• **How to complete this task**:
The records follow. Count the lines holding "whence" and give only the number.

• **Dataset**:

import Literature.Analysis.FluidPDE.HardSphereCollisionEnumeration
import HarnessLib

/-!
# The coarse pre-collision history of a collision and its σ-algebra

Companion to `Literature.Analysis.FluidPDE.HardSphereCollisionRecord` (collision records, the
collision DAG, the `n`-th collision `HardSphereFlow.nthCollisionTimeOf Φ i n z` of a particle along
the hard-sphere flow, and the two-snapshot, exact-velocity COARSE PAST `HardSphereFlow.coarsePastOf`
with its σ-algebra `coarsePastSigma`) and to `HardSphereCollisionEnumeration` (the enumerators
`nthCollisionTime` / `nthCollisionTimeOf` list the collision times increasingly). For conditional
statements "given the coarse history of the dynamics strictly before a collision" — conditional
kick isotropy layer by layer, decaying-memory clauses along the collision DAG, martingale
differences of kick functionals — one needs, for each collision `c` = the `n`-th collision of
particle `i` after time `0`, a σ-algebra on initial data that (i) sees a COARSE-GRAINED history only
(position cells AND velocity-direction cells: cumulative exact velocities together with the
collision graph pin the microstate after a few collisions per sphere), (ii) sees everything strictly
before `c` and nothing at or after `c`, and (iii) is monotone along the DAG (an earlier collision's
σ-algebra is contained in a later one's, in the stopping-time sense), so that conditional
expectations given these σ-algebras compose. This file provides that vocabulary, pure
bookkeeping with no statement about laws (Gallagher–Saint-Raymond–Texier 2013 §4.1 for the
collisions of the flow; Aoki–Pulvirenti–Simonella–Tsuji 2015 §5 for the time-ordered collision
sequence `{t_m}, {(p_m, q_m)}` of a trajectory; the σ-algebras are the internal-history /
stopping-time σ-fields of this marked collision sequence, Brémaud 2020 Thm. 13.2.4 and (15.5)):

* `coarseConfigWith q qv z : Fin N → C × C'` — positions through `q : X → C`, velocities through
  `qv : ℝ^d → C'` (`coarseConfig q` is `qv = id`, `coarseConfigWith_id`); measurable when `q`,
  `qv` are (`measurable_coarseConfigWith`).
* `directionSpeedCell η v = (⌊v̂_i / η⌋)_i, ‖v‖)` — direction cells of size `η` on the unit sphere
  through the ambient coordinates of `v̂ = v/‖v‖`, EXACT speed; measurable
  (`measurable_directionSpeedCell`).
* `collidingSet G ε z` — the particles in contact (`= {p, q}` at a collision of a trajectory,
  `IsHardSphereTrajectory.collidingSet_eq_pair`); `kickEntry G ε q qv z : KickEntry N C C' ⊕ Unit`
  — the COARSE ENTRY of the collision happening in `z`: the colliding pair `(k₁, k₂)`, `k₁ < k₂`,
  and the cells `(q x_k, qv v_k⁺)` of its two members read off the (post-collisional) configuration,
  i.e. the data of the two free flights STARTING at this collision; blank (`Sum.inr ()`) if nobody
  is in contact.
* `KickLog N C C' = (Fin N → C × C') × (ℕ → KickEntry N C C' ⊕ Unit)` — initial coarse
  configuration + a sequence of slots; `kickLog G ε γ q qv a` — the log of the curve `γ` after
  time `a` (slot `m` = entry at the `m`-th collision time after `a`); the combinatorics of slot
  sequences: `KickLog.Involves`, the occurrence count `KickLog.occBefore i e m` (slots `< m`
  involving `i`), the TRUNCATION `KickLog.truncSeq i n` / `KickLog.truncBefore i n` (blank every
  slot from the `(n+1)`-st slot involving `i` on), `KickLog.Records i n L` (`L` has more than `n`
  slots involving `i`), with `truncSeq_truncSeq` (nested truncations), `truncSeq_truncSeq_of_le`
  (one particle), and the measurability of all of these for the product σ-algebra.
* `preCollisionLog G ε γ q qv a i n = truncBefore i n (kickLog …)` and, along a flow,
  `HardSphereFlow.preCollisionHistory Φ q qv i n z` — the **coarse pre-collision history of the
  `n`-th collision of `i`**: the coarse initial datum and the time-ordered coarse entries of the
  collisions at times `0 < s < t_c` (`HardSphereFlow.preCollisionHistory_spec`: on the good set,
  when `i` does collide more than `n` times, the kept slots are exactly the collisions strictly
  before `t_c = Φ.nthCollisionTimeOf i n z`, increasingly, and everything else is blank).
* `HardSphereFlow.preCollisionSigma Φ q qv i n = MeasurableSpace.comap (preCollisionHistory …)` —
  the **pre-collision σ-algebra**; `preCollisionSigma_le` (a sub-σ-algebra of the ambient one when
  the history map is measurable), `preCollisionSigma_mono` (a FILTRATION in `n` along each
  particle, exactly), `HardSphereFlow.precedes Φ q qv i' n' i n` (the event that the `n'`-th
  collision of `i'` is logged strictly before the `n`-th of `i`; `measurableSet_precedes`: it is
  `preCollisionSigma i n`-measurable; `mem_precedes_iff_lt`: on the good set it IS time
  precedence of genuine collisions), and the DAG MONOTONICITY in strict-past form
  `MeasurableSet.inter_precedes`: `E ∈ 𝓕(i', n') ⇒ E ∩ precedes ∈ 𝓕(i, n)`
  (`𝓕_{c'} ∩ {c' ≺ c} ⊆ 𝓕_c`), with the factorisation
  `preCollisionHistory_eq_of_mem_precedes` of the earlier history through the later one.
* enumeration with enough elements: `nthTimeAfter_chain_of_encard`, `nthTimeAfter_enum_of_encard`
  (if `S` has more than `n` elements after `a` — `(n + 1 : ℕ∞) ≤ (S ∩ Ioi a).encard`, implied by
  the window counts `n + 1 ≤ ncard (S ∩ Ioc a w)` of the routes, `le_encard_inter_Ioi_of_le_ncard`
  — then `j ↦ nthTimeAfter S a j`, `j ≤ n`, is the increasing bijection onto `S ∩ (a, t_n]`, no
  junk), specialised in `IsHardSphereTrajectory.nthCollisionTimeOf_enum_of_encard`,
  `ncard_collisionTimesOf_inter_Ioo`.

## Mathlib / Literature reuse

`MeasurableSpace.comap`/`comap_comp`/`comap_mono`, `Measurable.comap_le`, `comap_measurable`, the
product/`Pi`/`Sum` measurable structures, `Measurable.ite`, `Measurable.of_discrete`,
`Set.encard`/`Set.ncard` (`encard_sdiff_singleton_of_mem`, `InjOn.ncard_image`),
`strictMonoOn_Iic_of_lt_succ`, `Finset.min'`/`max'`, `Int.measurable_floor` are Mathlib's; the
kinetic kit (`contactPairs`, `Participates`, `collisionTimes(Of)`, `nextTimeAfter`, `nthTimeAfter`,
`nthCollisionTime(Of)`, `IsHardSphereTrajectory.participates_iff`, `nthTimeAfter_enum`,
`nthCollisionTime_enum`, `HardSphereFlow.nthCollisionTimeOf`, `coarseConfig`, `Torus.coarseCell`) is
the record / enumeration files'. Mathlib has no `MeasurableSpace` structure on `List` or `Option`,
whence the carrier `ℕ → KickEntry ⊕ Unit` (blank slots) instead of a list of entries; Mathlib's
filtrations (`MeasureTheory.Filtration`) are indexed by a fixed preorder, whereas the collisions of
an orbit are partially ordered in a datum-dependent way, whence the strict-past formulation of
monotonicity through the event `precedes`.

## Design choices

* WHAT IS RECORDED. Per collision strictly before `t_c`: the colliding pair and, for each of its two
  members, the `q`-cell of its position and the `qv`-cell of its OUTGOING velocity — exactly the
  data (particle, DAG edge, start cell, velocity cell) of every free flight that starts strictly
  before `t_c` — plus the coarse initial datum (the flights starting at time `0`). NOT recorded:
  collision times, anything at or after `t_c` (neither the pair nor the incoming data of the
  collision `c` itself: enlarge by `⊔ MeasurableSpace.comap (Φ.nthPartnerOf i n) ⊤` if the
  partner's identity is wanted), and no cell of a particle in free flight at somebody else's
  collision (recording all particles' cells at every collision time would observe each free
  flight on a dense set of times and defeat the coarse-graining of directions).
* TRUNCATION IS COMBINATORIAL. The history is the FULL kick log of the orbit (slot `m` = entry at
  the `m`-th collision time after `0`, for every `m`) truncated before the `(n+1)`-st slot involving
  `i`, rather than "the entries at the collision times `< Φ.nthCollisionTimeOf i n z`". The two
  agree on the good set whenever `i` collides more than `n` times (`preCollisionHistory_spec`),
  and the combinatorial form makes the σ-algebra statements EXACT (no null sets, no good set):
  nested truncations commute (`KickLog.truncBefore_truncBefore`), so `n ↦ preCollisionSigma i n` is
  monotone and `𝓕_{c'} ∩ {c' ≺ c} ⊆ 𝓕_c` holds on the nose, the dynamics entering only the
  INTERPRETATION of the kept slots and of the event `precedes` (`mem_precedes_iff`,
  `mem_precedes_iff_lt`, stated on `Φ.good` under the genuineness hypothesis
  `(n + 1 : ℕ∞) ≤ encard (collisionTimesOf i ∩ Ioi 0)`).
* The colliding pair of an entry is `(min, max)` of the colliding set (a canonical order; records
  attached to a particle use `(i, partner)` instead); at a binary collision `Involves i entry ↔
  Participates i` (`IsHardSphereTrajectory.involves_kickEntry_iff`).
* Junk values (documented at each definition): blank entry off the collision times; past the last
  collision the enumerators cycle through junk and so does the log — invisible after truncation at
  a genuine collision; off `Φ.good` everything is junk; `directionSpeedCell η 0 = (0, 0)`.
* Deliberately NOT here: measurability of `z ↦ Φ.preCollisionHistory q qv i n z` (it needs joint
  measurability of the flow and of the collision times in the datum, cf.
  `HardSphereFlowJointMeasurable`; `preCollisionSigma_le` takes it as a hypothesis, as
  `coarsePastSigma_le` does), the layer σ-algebras generated by all collisions of DAG depth `≤ k`
  (the depth of a collision is a function of its pre-collision log; not developed), and any
  statement about laws.

## References

* I. Gallagher, L. Saint-Raymond, B. Texier, *From Newton to Boltzmann: hard spheres and
  short-range potentials*, EMS (2013), §4.1 (collisions of the hard-sphere flow).
* K. Aoki, M. Pulvirenti, S. Simonella, T. Tsuji, *Backward clusters, hierarchy and wild sums for a
  hard sphere system in a low-density regime*, M3AS 25 (2015), §5 (the time-ordered collision
  sequence `{t_m}, {(p_m, q_m)}` of a trajectory).
* P. Brémaud, *Probability Theory and Stochastic Processes*, Universitext, Springer (2020),
  Thm. 13.2.4 (the σ-field `𝓕_τ` of a stopping time of a discrete history and its monotonicity),
  Eq. (15.5) (the internal history of a marked point process). [cite key `Bremaud2020`]
-/

open Set Function MeasureTheory
open scoped ENNReal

• **Output**:
2